The following year, the United States officially recognized the Saigon government, and to assist it, US President Harry S. Truman dispatched a military assistance advisory group to train South Vietnam in the use of US weapons. In the meantime, the two main adversaries in Vietnam—France and the Vietminh—were steadily building up their forces. The decisive battle of the war developed in the spring of 1954 as the Vietminh attacked the French fortress of Điên Biên Phu (also known as Điên Biên) in northern Vietnam. On May 8, 1954, after a 55-day siege, the French surrendered.
On the same day, both North and South Vietnamese delegates met with those of France, Great Britain, the Soviet Union, the United States, Communist China, and the two neighbouring states, Laos and Cambodia, in Geneva, to discuss the future of all of Indochina. Under accords drawn up at the conference, France and North Vietnam agreed to a truce. It was further agreed to partition the country temporarily along the 17th parallel, with the north going to the Communists and the south placed under the control of the Saigon government. The agreement stipulated that elections for reunification of the country would be held in 1956.

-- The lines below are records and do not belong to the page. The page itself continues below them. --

/-! ### The volume-ratio halving iteration (Topping 2006, proof of Thm. 8.3.1) -/

/-- **Volume-ratio halving iteration** (the last step of the proof of no local collapsing,
Topping 2006, §8.3, proof of Thm. 8.3.1 (last paragraph): "Claim: If `s ∈ (0, r]` and
`𝒦(p, s) ≤ ξ` then `𝒦(p, s/2) ≤ ξ` … Using this claim iteratively … this contradicts the limit
`lim_{s↓0} 𝒦(p, s) = ω_n`", here with the constant arranged so that only
`liminf_{s↓0} 𝒦(p, s) > 0` is needed). Let `g` be a Riemannian metric on a boundaryless
manifold of dimension `n = dim E`, `p` a point, `r > 0`, `ξ > 0`, and suppose the **doubling
dichotomy** on all scales `0 < s ≤ r`: if `Vol B(p, s) ≤ 2ⁿ⁺¹ · Vol B(p, s/2)` then
`ξ sⁿ ≤ Vol B(p, s)`. Then `ξ rⁿ ≤ Vol B(p, r)`. Indeed, if `Vol B(p, r) < ξ rⁿ` then doubling
fails at `s = r`, so the volume ratio `𝒦(p, s) = s⁻ⁿ Vol B(p, s)` drops by a factor `< 1/2` from
`r` to `r/2`; inductively `𝒦(p, 2⁻ᵐ r) < 2⁻ᵐ ξ → 0`, contradicting
`exists_nhds_mul_pow_le_vol_ball` (small balls have volume `≥ c sⁿ`). (In Perelman's theorem the
dichotomy is supplied by the `𝒲`-entropy: Topping 2006, (8.3.11).)
[cite: Topping2006, §8.3, proof of Thm. 8.3.1] -/
theorem _root_.Literature.Geometry.Lorentzian.PseudoRiemannianMetric.ofReal_mul_pow_le_vol_ball_of_doubling
    [I.Boundaryless] {g : PseudoRiemannianMetric I n E (TangentSpace I : M → Type _)}
    (hg : g.IsRiemannian) (p : M) {r ξ : ℝ} (hr : 0 < r) (hξ : 0 < ξ)
    (hD : ∀ s : ℝ, 0 < s → s ≤ r →
      g.vol (g.ball p (ENNReal.ofReal s)) ≤
          2 ^ (finrank ℝ E + 1) * g.vol (g.ball p (ENNReal.ofReal (s / 2))) →
        ENNReal.ofReal (ξ * s ^ finrank ℝ E) ≤ g.vol (g.ball p (ENNReal.ofReal s))) :
    ENNReal.ofReal (ξ * r ^ finrank ℝ E) ≤ g.vol (g.ball p (ENNReal.ofReal r)) := by
  by_contra hlt
  rw [not_le] at hlt
  -- the volumes `V m = Vol B(p, 2⁻ᵐ r)` and the bounds `b m = ξ (2⁻ᵐ r)ⁿ / 2ᵐ`
  set V : ℕ → ℝ≥0∞ := fun m ↦ g.vol (g.ball p (ENNReal.ofReal (r / 2 ^ m))) with hV
  set b : ℕ → ℝ := fun m ↦ ξ * (r / 2 ^ m) ^ finrank ℝ E / 2 ^ m with hb
  have h2 : (2 : ℝ≥0∞) ^ (finrank ℝ E + 1) ≠ 0 := pow_ne_zero _ two_ne_zero
  have h2' : (2 : ℝ≥0∞) ^ (finrank ℝ E + 1) ≠ ⊤ := ENNReal.pow_ne_top ENNReal.ofNat_ne_top
  -- the scaling identity `2ⁿ⁺¹ · b (m+1) = b m`
  have hbsucc : ∀ m : ℕ, (2 : ℝ≥0∞) ^ (finrank ℝ E + 1) * ENNReal.ofReal (b (m + 1)) =
      ENNReal.ofReal (b m) := by
    intro m
    have h2r : (2 : ℝ≥0∞) ^ (finrank ℝ E + 1) = ENNReal.ofReal ((2 : ℝ) ^ (finrank ℝ E + 1)) := by
      rw [ENNReal.ofReal_pow zero_le_two, ENNReal.ofReal_ofNat]
    rw [h2r, ← ENNReal.ofReal_mul (by positivity), hb]
    congr 1
    simp only [pow_succ, div_pow]
    field_simp
    ring
  -- claim: `V m < b m` for all `m`, by induction (doubling must fail at every step)
  have hclaim : ∀ m : ℕ, V m < ENNReal.ofReal (b m) := by
    intro m
    induction m with
    | zero => simpa [hV, hb] using hlt
    | succ m ih =>
      have hs : 0 < r / 2 ^ m := by positivity
      have hsr : r / 2 ^ m ≤ r := div_le_self hr.le (one_le_pow₀ one_le_two)
      have hrad : r / 2 ^ (m + 1) = r / 2 ^ m / 2 := by rw [pow_succ, div_div]
      -- doubling fails at `s = r / 2^m`
      have hfail : V m > 2 ^ (finrank ℝ E + 1) * V (m + 1) := by
        by_contra hdoub
        rw [not_lt] at hdoub
        have hdoub' : g.vol (g.ball p (ENNReal.ofReal (r / 2 ^ m))) ≤
            2 ^ (finrank ℝ E + 1) * g.vol (g.ball p (ENNReal.ofReal (r / 2 ^ m / 2))) := by
          rw [← hrad]; exact hdoub
        have h1 := hD (r / 2 ^ m) hs hsr hdoub'
        have hbm : ENNReal.ofReal (b m) ≤ ENNReal.ofReal (ξ * (r / 2 ^ m) ^ finrank ℝ E) :=
          ENNReal.ofReal_le_ofReal (div_le_self (by positivity) (one_le_pow₀ one_le_two))
        exact absurd (ih.trans_le (hbm.trans h1)) (lt_irrefl _)
      -- hence `2ⁿ⁺¹ V (m+1) < V m < b m = 2ⁿ⁺¹ b (m+1)`
      rw [← ENNReal.mul_lt_mul_iff_right h2 h2', hbsucc m]
      exact hfail.trans ih
  -- small balls have volume `≥ c sⁿ`: contradiction for `m` large
  obtain ⟨c, hc, ρ, hρ, U, hU, hsmall⟩ :=
    PseudoRiemannianMetric.exists_nhds_mul_pow_le_vol_ball (I := I) hg p
  have hpU : p ∈ U := mem_of_mem_nhds hU
  have ht₁ : Tendsto (fun m : ℕ ↦ r / 2 ^ m) atTop (𝓝 0) :=
    tendsto_const_nhds.div_atTop (tendsto_pow_atTop_atTop_of_one_lt one_lt_two)
  have ht₂ : Tendsto (fun m : ℕ ↦ ξ / 2 ^ m) atTop (𝓝 0) :=
    tendsto_const_nhds.div_atTop (tendsto_pow_atTop_atTop_of_one_lt one_lt_two)
  obtain ⟨m, hm₁, hm₂⟩ := ((ht₁.eventually (Iic_mem_nhds hρ)).and
    (ht₂.eventually (Iio_mem_nhds hc))).exists
  have hsm : 0 < r / 2 ^ m := by positivity
  have hlow := hsmall p hpU (r / 2 ^ m) hsm hm₁
  have hup := hclaim m
  have hbpos : 0 < b m := by positivity
  have hineq : c * (r / 2 ^ m) ^ finrank ℝ E < b m :=
    (ENNReal.ofReal_lt_ofReal_iff hbpos).1 (hlow.trans_lt hup)
  have : c < ξ / 2 ^ m := by
    have hpow : 0 < (r / 2 ^ m) ^ finrank ℝ E := by positivity
    rw [hb] at hineq
    have : c * (r / 2 ^ m) ^ finrank ℝ E < ξ / 2 ^ m * (r / 2 ^ m) ^ finrank ℝ E := by
      calc c * (r / 2 ^ m) ^ finrank ℝ E < ξ * (r / 2 ^ m) ^ finrank ℝ E / 2 ^ m := hineq
        _ = ξ / 2 ^ m * (r / 2 ^ m) ^ finrank ℝ E := by ring
    exact lt_of_mul_lt_mul_right this hpow.le
  exact absurd this (not_lt.2 hm₂.le)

Neither the United States nor the Saigon government agreed to the Geneva accords, but the United States announced it would do nothing to undermine the agreement. Once the French had withdrawn from Vietnam, the United States moved to bolster the Saigon government militarily and, as asserted by some observers, engaged in covert activities against the Hanoi government. On October 24, 1954, President Dwight D. Eisenhower offered South Vietnam direct economic aid, and the following February, US military advisers were dispatched to train South Vietnamese forces. American support for the Saigon government continued even after Bao Dai was deposed, in a referendum on October 23, 1955, and South Vietnam was made a republic, with Ngo Dinh Diem as president. One of Diem's first acts was to announce that his government would refuse to hold reunification elections, on the grounds that the people of North Vietnam would not be free to express their will and because of the probability of falsified votes (although Diem and other South Vietnamese officials were also accused of fraudulent election practices).